И тут снова, последний раз в его жизни, свершился великий акт милосердия божия. Прямо перед собою он вдруг увидел хромавшую, странно обезображенную кошку. Она! Нитчево! Его пропавший друг!
Лючио стоял не шевелясь и ждал, пока кошка приблизится к нему. Она едва брела. Но глаза человека и кошки медленно подтаскивали их друг к другу, словно на аркане, преодолевая сопротивление ее тела. Ибо кошка была совершенно изуродована, она еле передвигалась.
Смерть ее наступала медленно. Но неотвратимо. И кошка, не отрываясь, глядела на Лючио.
В ее янтарных глазах по-прежнему были достоинство и такая безмерная преданность, словно Лючио отсутствовал каких-нибудь несколько минут, а не много-много дней, полных голода, холода, бедствий.

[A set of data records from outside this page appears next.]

import Literature.NumberTheory.GaloisRepresentations.GaloisRep
import Literature.RepresentationTheory.Semisimple.BrauerNesbitt
import Literature.RepresentationTheory.Semisimple.CharpolySubquotient
import HarnessLib

/-!
# Reducibility passes to a companion with the same characteristic polynomials
(crux `IrreducibilityBySelfDuality.IrreducibleGL3CM`, item stmt-Langlands-14327, line
`reducible-companion-dispatch`, stub `stub_not_isIrreducible_of_charpoly_eq`)

Let `k` be a field (any characteristic) and `G` a monoid.  If a finite-dimensional representation
`ρ` of `G` over `k` has the same characteristic polynomials `det(X - ρ(g)) = det(X - ρ₀(g))`
(`g ∈ G`) as a finite-dimensional representation `ρ₀` which is NOT irreducible, then `ρ` is not
irreducible (`not_isIrreducible_of_charpoly_eq`).  Proof, through the `k[G]`-module dictionary
(Mathlib `Representation.irreducible_iff_isSimpleModule_asModule`) and the module statement
`isSimpleModule_of_charpoly_smul_eq`: if `ρ` were irreducible its module `N` would be simple, hence
semisimple; the module `M` of `ρ₀` has the dimension of `N`, so it is non-zero, and it is not
simple, so it has a proper non-zero submodule `S`; the product `S' × Q'` of semisimplifications of
`S` and of `M ⧸ S` (`Module.exists_isSemisimpleModule_charpoly_smul_eq`) is semisimple with the
characteristic polynomials of `M` (`Module.charpoly_smul_prod`,
`Module.charpoly_smul_eq_mul_quotient`), hence `k[G]`-isomorphic to `N` by the Brauer–Nesbitt
theorem with characteristic polynomials over an arbitrary field (Bourbaki, *Algèbre* VIII, § 20
n° 6, Thm. 2, Cor. 1, p. 378; tree: `Module.nonempty_linearEquiv_of_charpoly_smul_of_eq`), hence
simple — but both factors are non-zero (`dim S' = dim S > 0`, `dim Q' = dim M/S > 0`), and a
product of two non-zero modules is never simple (`not_isSimpleModule_prod`: `S' × 0` is a proper
non-zero submodule).

Specialised to framed Galois representations `Γ_K →ₜ* GL_n(ℚ̄_ℓ)` — the characteristic
polynomial of the linear map `v ↦ r(g) v` of `ℚ̄_ℓⁿ` is the matrix characteristic polynomial
`FramedRep.charpoly r g` (`charpoly_toRepresentation_apply`, Mathlib `Matrix.charpoly_toLin'`) —
this is the registered stub `stub_not_isIrreducible_of_charpoly_eq` of the line (its
semisimplicity hypothesis on `r` is not even needed: an irreducible representation is semisimple).

References: N. Bourbaki, *Algèbre, Chapitre VIII*, 2ᵉ éd., Springer (2012), § 20 n° 6, Thm. 2,
Cor. 1 (p. 378); C. W. Curtis, I. Reiner, *Representation Theory of Finite Groups and Associative
Algebras* (1962), (30.16).
-/

noncomputable section
open Literature.NumberTheory.GaloisRepresentations
open Literature.RepresentationTheory.Semisimple

namespace Summit.Langlands.Langlands.Theorems.IrreducibleGL3CM

open Module

universe u v w w'

/-! ### Modules: a product of two non-zero modules is not simple -/

section Ring

variable {R : Type u} [Ring R]

/-- A product `S × Q` of two non-zero `R`-modules is not a simple module: `S × 0`
(`Submodule.prod ⊤ ⊥`) is a submodule which is neither `⊥` (as `S ≠ 0`) nor `⊤` (as `Q ≠ 0`).
[folklore] -/
theorem not_isSimpleModule_prod (S : Type w) (Q : Type w') [AddCommGroup S] [Module R S]
    [AddCommGroup Q] [Module R Q] [Nontrivial S] [Nontrivial Q] : ¬ IsSimpleModule R (S × Q) := by
  intro h
  rcases eq_bot_or_eq_top ((⊤ : Submodule R S).prod (⊥ : Submodule R Q)) with h1 | h1
  · rw [Submodule.prod_eq_bot_iff] at h1
    exact top_ne_bot h1.1
  · rw [Submodule.prod_eq_top_iff] at h1
    exact bot_ne_top h1.2

/-- A non-zero module which is not simple has a proper non-zero submodule (the lattice of
submodules is non-trivial, so "simple" just says every submodule is `⊥` or `⊤`). [folklore] -/
theorem exists_ne_bot_ne_top_of_not_isSimpleModule {M : Type w} [AddCommGroup M] [Module R M]
    [Nontrivial M] (h : ¬ IsSimpleModule R M) : ∃ S : Submodule R M, S ≠ ⊥ ∧ S ≠ ⊤ := by
  by_contra hcon
  push Not at hcon
  exact h { eq_bot_or_eq_top := fun S ↦ or_iff_not_imp_left.mpr (hcon S) }

end Ring

/-! ### Modules over a monoid algebra: simplicity is read off the characteristic polynomials -/

section MonoidAlgebra

variable {k : Type u} [Field k] {G : Type v} [Monoid G]

/-- **Simplicity is detected by characteristic polynomials** (a corollary of the Brauer–Nesbitt
theorem over an arbitrary field, Bourbaki, *Algèbre* VIII, § 20 n° 6, Thm. 2, Cor. 1).  Let `M`,
`N` be `k[G]`-modules of finite dimension over the field `k` (compatible `k`-structures) such
that every `g ∈ G` has the same characteristic polynomial on `M` and on `N`.  If `N` is simple,
so is `M`.  Indeed `M ≠ 0` (same dimension as `N`); if `M` had a proper non-zero submodule `S`,
the product `S' × Q'` of semisimplifications of `S` and `M ⧸ S` would be a semisimple module with
the characteristic polynomials of `M`, i.e. of `N`, hence isomorphic to `N` (Brauer–Nesbitt,
`Module.nonempty_linearEquiv_of_charpoly_smul_of_eq`) and simple, although both factors are
non-zero (`not_isSimpleModule_prod`). [folklore] -/
theorem isSimpleModule_of_charpoly_smul_eq
    {M : Type w} [AddCommGroup M] [Module k M] [Module (MonoidAlgebra k G) M]
    [IsScalarTower k (MonoidAlgebra k G) M] [FiniteDimensional k M]
    {N : Type w'} [AddCommGroup N] [Module k N] [Module (MonoidAlgebra k G) N]
    [IsScalarTower k (MonoidAlgebra k G) N] [FiniteDimensional k N]
    [IsSimpleModule (MonoidAlgebra k G) N]
    (h : ∀ g : G, (DistribSMul.toLinearMap k M (MonoidAlgebra.of k G g)).charpoly =
      (DistribSMul.toLinearMap k N (MonoidAlgebra.of k G g)).charpoly) :
    IsSimpleModule (MonoidAlgebra k G) M := by
  haveI : Nontrivial N := IsSimpleModule.nontrivial (MonoidAlgebra k G) N
  -- `M ≠ 0`: it has the dimension of `N`
  have hdim : finrank k M = finrank k N := LinearMap.finrank_eq_of_charpoly_eq _ _ (h 1)
  haveI : Nontrivial M := Module.nontrivial_of_finrank_pos (R := k) (hdim ▸ Module.finrank_pos)
  by_contra hM
  -- a proper non-zero submodule `S`, and semisimplifications `S'` of `S`, `Q'` of `M ⧸ S`
  obtain ⟨S, hS0, hS1⟩ := exists_ne_bot_ne_top_of_not_isSimpleModule hM
  haveI := Module.finiteDimensional_submodule_tower (k := k) S
  haveI : FiniteDimensional k (M ⧸ S) := Module.Finite.quotient k S
  obtain ⟨S', _, _, _, _, _, _, hS'⟩ :=
    Module.exists_isSemisimpleModule_charpoly_smul_eq (k := k) (R := MonoidAlgebra k G) S
  obtain ⟨Q', _, _, _, _, _, _, hQ'⟩ :=
    Module.exists_isSemisimpleModule_charpoly_smul_eq (k := k) (R := MonoidAlgebra k G) (M ⧸ S)
  -- `S' × Q'` is semisimple (binary products: as in `CharpolySubquotient`, via the ranges of
  -- `inl`, `inr`, Mathlib having only the `Π`-instance)
  haveI : IsSemisimpleModule (MonoidAlgebra k G) (S' × Q') := by
    have h1 : IsSemisimpleModule (MonoidAlgebra k G)
        (LinearMap.range (LinearMap.inl (MonoidAlgebra k G) S' Q')) :=
      .of_surjective _ (LinearMap.inl (MonoidAlgebra k G) S' Q').surjective_rangeRestrict
    have h2 : IsSemisimpleModule (MonoidAlgebra k G)
        (LinearMap.range (LinearMap.inr (MonoidAlgebra k G) S' Q')) :=
      .of_surjective _ (LinearMap.inr (MonoidAlgebra k G) S' Q').surjective_rangeRestrict
    have h12 := IsSemisimpleModule.sup h1 h2
    rw [LinearMap.sup_range_inl_inr] at h12
    exact .congr (Submodule.topEquiv).symm
  -- `χ_{S' × Q'}(g) = χ_S(g) χ_{M/S}(g) = χ_M(g) = χ_N(g)`
  have hN : ∀ g : G, (DistribSMul.toLinearMap k N (MonoidAlgebra.of k G g)).charpoly =
      (DistribSMul.toLinearMap k (S' × Q') (MonoidAlgebra.of k G g)).charpoly := fun g ↦ by
    rw [Module.charpoly_smul_prod, hS', hQ', ← Module.charpoly_smul_eq_mul_quotient (k := k) S,
      h g]
  -- Brauer–Nesbitt: `N ≃ S' × Q'`, so `S' × Q'` is simple
  obtain ⟨e⟩ := Module.nonempty_linearEquiv_of_charpoly_smul_of_eq (k := k) hN
  haveI : IsSimpleModule (MonoidAlgebra k G) (S' × Q') := IsSimpleModule.congr e.symm
  -- but both factors are non-zero
  haveI : Nontrivial S' := by
    haveI : Nontrivial S := Submodule.nontrivial_iff_ne_bot.mpr hS0
    have h1 : finrank k S' = finrank k S := LinearMap.finrank_eq_of_charpoly_eq _ _ (hS' 1)
    exact Module.nontrivial_of_finrank_pos (R := k) (h1 ▸ Module.finrank_pos)
  haveI : Nontrivial Q' := by
    haveI : Nontrivial (M ⧸ S) := Submodule.Quotient.nontrivial_iff.mpr hS1
    have h1 : finrank k Q' = finrank k (M ⧸ S) := LinearMap.finrank_eq_of_charpoly_eq _ _ (hQ' 1)
    exact Module.nontrivial_of_finrank_pos (R := k) (h1 ▸ Module.finrank_pos)
  exact not_isSimpleModule_prod S' Q' ‹_›

/-! ### Representations -/

variable {V : Type w} {W : Type w'} [AddCommGroup V] [Module k V] [FiniteDimensional k V]
  [AddCommGroup W] [Module k W] [FiniteDimensional k W]

/-- **Reducibility passes along equal characteristic polynomials.**  Let `ρ₀`, `ρ` be
finite-dimensional representations of a monoid `G` over a field `k` with
`det(X - ρ(g)) = det(X - ρ₀(g))` for all `g ∈ G`.  If `ρ₀` is not irreducible, neither is `ρ`
(no semisimplicity hypothesis: an irreducible `ρ` has a simple `k[G]`-module, Mathlib
`Representation.irreducible_iff_isSimpleModule_asModule`, and simplicity passes to the module of
`ρ₀` by `isSimpleModule_of_charpoly_smul_eq`, the characteristic polynomial of `g` on
`ρ.asModule` being that of `ρ(g)`, `Representation.charpoly_smul_asModule`).  Brauer–Nesbitt,
Bourbaki, *Algèbre* VIII, § 20 n° 6, Cor. 1 of Thm. 2. [folklore] -/
theorem not_isIrreducible_of_charpoly_eq (ρ₀ : Representation k G V) (ρ : Representation k G W)
    (h : ∀ g : G, (ρ g).charpoly = (ρ₀ g).charpoly) (h₀ : ¬ ρ₀.IsIrreducible) :
    ¬ ρ.IsIrreducible := by
  intro hρ
  apply h₀
  rw [Representation.irreducible_iff_isSimpleModule_asModule] at hρ ⊢
  refine isSimpleModule_of_charpoly_smul_eq (k := k) (N := ρ.asModule) fun g ↦ ?_
  rw [Representation.charpoly_smul_asModule, Representation.charpoly_smul_asModule,
    Representation.asAlgebraHom_of, Representation.asAlgebraHom_of, h g]

end MonoidAlgebra

/-! ### Framed representations -/

/-- For a framed representation `ρ : G →ₜ* GL_n(A)` the characteristic polynomial of the linear
map `v ↦ ρ(g) v` of `Aⁿ` underlying `FramedRep.toRepresentation ρ g` (Mathlib `LinearMap.charpoly`)
is the matrix characteristic polynomial `FramedRep.charpoly ρ g = det(X - ρ(g))` (the map is
`Matrix.toLin' (ρ g)`; Mathlib `Matrix.charpoly_toLin'`). [folklore] -/
theorem charpoly_toRepresentation_apply {G : Type u} {A : Type v} [Group G] [TopologicalSpace G]
    [CommRing A] [TopologicalSpace A] {n : ℕ} (ρ : FramedRep G A n) (g : G) :
    (FramedRep.toRepresentation ρ g).charpoly = FramedRep.charpoly ρ g := by
  have e : (FramedRep.toRepresentation ρ g : (Fin n → A) →ₗ[A] (Fin n → A)) =
      Matrix.toLin' ((ρ g : GL (Fin n) A) : Matrix (Fin n) (Fin n) A) :=
    LinearMap.ext fun v => by simp
  rw [e, Matrix.charpoly_toLin']
  rfl

/-! ### The registered stub -/

/-- **Stub `stub_not_isIrreducible_of_charpoly_eq`** of the line `reducible-companion-dispatch` for
the crux `IrreducibleGL3CM`: if a framed Galois representation `r : Γ_K →ₜ* GL_n(ℚ̄_ℓ)` has the
characteristic polynomials of a framed Galois representation `r₀` which is not irreducible, then
`r` is not irreducible (used with `r` a continuous semisimplification of `r₀`; the semisimplicity
hypothesis is carried by the registered signature but not used).  Immediate from
`not_isIrreducible_of_charpoly_eq` for the underlying representations on `ℚ̄_ℓⁿ`
(`charpoly_toRepresentation_apply`).  Brauer–Nesbitt, Bourbaki, *Algèbre* VIII, § 20 n° 6.
[folklore] -/
theorem stub_not_isIrreducible_of_charpoly_eq : ∀ (K : Type) [Field K] (ℓ : ℕ) [Fact ℓ.Prime] (n : ℕ) (r₀ r : FramedGaloisRep K (PadicAlgCl ℓ) n), r.toGaloisRep.IsSemisimple → (∀ g, FramedRep.charpoly r g = FramedRep.charpoly r₀ g) → ¬ r₀.toGaloisRep.IsIrreducible → ¬ r.toGaloisRep.IsIrreducible := by
  intro K _ ℓ _ n r₀ r _ hcp h₀
  refine not_isIrreducible_of_charpoly_eq (FramedRep.toRepresentation r₀)
    (FramedRep.toRepresentation r) (fun g ↦ ?_) h₀
  rw [charpoly_toRepresentation_apply, charpoly_toRepresentation_apply, hcp g]

end Summit.Langlands.Langlands.Theorems.IrreducibleGL3CM

end
/-- **SMALL STEPS**: `ā ≥ 1 − √v/(π√a)` (from `arctan x = π/2 − arctan(1/x) ≥ π/2 − 1/x`);
**LARGE STEPS**: `ā ≤ 4√a/(π√v)` (from `arctan x ≤ x`). -/
theorem gaussianSite_meanAccept_bounds (ha : a ≠ 0) (hv : v ≠ 0) :
    1 - Real.sqrt v / (π * Real.sqrt a)
        ≤ ∫ p : ℝ × ℝ, min 1 (Real.exp (-(p.1 * (2 * p.2 + p.1) / (2 * a))))
          * (gaussianPDFReal 0 v p.1 * gaussianPDFReal 0 a p.2) ∂((volume : Measure ℝ).prod volume)
    ∧ ∫ p : ℝ × ℝ, min 1 (Real.exp (-(p.1 * (2 * p.2 + p.1) / (2 * a))))
          * (gaussianPDFReal 0 v p.1 * gaussianPDFReal 0 a p.2) ∂((volume : Measure ℝ).prod volume)
        ≤ 4 * Real.sqrt a / (π * Real.sqrt v) := by
  have ha' : (0 : ℝ) < a := by exact_mod_cast pos_iff_ne_zero.mpr ha
  have hv' : (0 : ℝ) < v := by exact_mod_cast pos_iff_ne_zero.mpr hv
  have hsa : 0 < Real.sqrt (a : ℝ) := Real.sqrt_pos.mpr ha'
  have hsv : 0 < Real.sqrt (v : ℝ) := Real.sqrt_pos.mpr hv'
  have hπ : 0 < π := pi_pos
  rw [gaussianSite_meanAccept ha hv]
  set x : ℝ := 2 * Real.sqrt a / Real.sqrt v with hx
  have hx0 : 0 < x := by positivity
  constructor
  · -- `arctan x = π/2 − arctan x⁻¹` and `arctan x⁻¹ ≤ x⁻¹ = √v/(2√a)`
    have hinv : Real.arctan x = π / 2 - Real.arctan x⁻¹ := by
      rw [Real.arctan_inv_of_pos hx0]; ring
    have hle := arctan_le_self_of_nonneg (inv_pos.mpr hx0).le
    have hxinv : x⁻¹ = Real.sqrt v / (2 * Real.sqrt a) := by rw [hx, inv_div]
    rw [hinv, hxinv]
    rw [hxinv] at hle
    have : 2 / π * (π / 2 - Real.arctan (Real.sqrt v / (2 * Real.sqrt a)))
        = 1 - 2 / π * Real.arctan (Real.sqrt v / (2 * Real.sqrt a)) := by field_simp
    rw [this]
    have h3 : 2 / π * Real.arctan (Real.sqrt v / (2 * Real.sqrt a))
        ≤ 2 / π * (Real.sqrt v / (2 * Real.sqrt a)) :=
      mul_le_mul_of_nonneg_left hle (by positivity)
    have h4 : 2 / π * (Real.sqrt v / (2 * Real.sqrt a)) = Real.sqrt v / (π * Real.sqrt a) := by
      field_simp
    linarith
  · have hle := arctan_le_self_of_nonneg hx0.le
    calc 2 / π * Real.arctan x ≤ 2 / π * x := mul_le_mul_of_nonneg_left hle (by positivity)
      _ = 4 * Real.sqrt a / (π * Real.sqrt v) := by rw [hx]; field_simp; ring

Лючио наклонился, взял кошку на руки. Посмотрел, отчего она захромала. Одна лапа была перебита. С тех пор, должно быть, прошло уже несколько дней: она почернела, нагноилась, и от нее шел скверный запах. Тело кошки стало почти невесомым — мешочек с костями, а мурлыканье, которым она его встретила, — почти беззвучным.
Как же с нею стряслась такая беда? Кошка не могла ему этого объяснить. И он тоже не мог объяснить ей, что стряслось с ним. Не мог рассказать ни про бурчанье мастера, стоявшего у него за спиной, ни про спокойную надменность врачей, ни про хозяйку, светловолосую и грязную, для которой что тот мужчина, что этот — все едино.
Молчание и ощущение близости заменяли им речь.
Он знал — ей долго не протянуть. И она это тоже знала. Взгляд у нее был усталый, погасший — в нем уже не горел упрямый огонек, говорящий о жажде жизни, тот огонек, в котором таится секрет героической стойкости живого существа. Нет, он больше не горел. Глаза ее потухли. Теперь они были полны всеми тайнами и печалями, какими может ответить мир на бесконечные наши вопросы. Полны одиночества — да, одиночества. Голода. Смятения. Боли. Всем этим глаза ее были полны до янтарных ободков. С них было достаточно. Они уже не хотели ничего. Только закрыться, чтобы не надо было больше терпеть. Он понес ее по мощенной булыжником улице, круто сбегавшей к реке. Идти было легко — к реке спускались все улицы городка.
Воздух потемнел, в нем уже не было злобного сияния солнечных лучей, отражаемых снегом. Ветер подхватывал дым, и он с овечьей покорностью бежал над низкими крышами. Воздух был пронизан холодом, сумрак густел, переходя в черноту. Ветер подвывал, как тонкий туго натянутый провод. Где-то вверху вдоль набережной прогромыхала груженная железом машина — металл с завода, все больше и больше погружавшегося во тьму, по мере того как земля отворачивала одну свою сторону от жгучих затрещин солнца и медленно подставляла ему другую.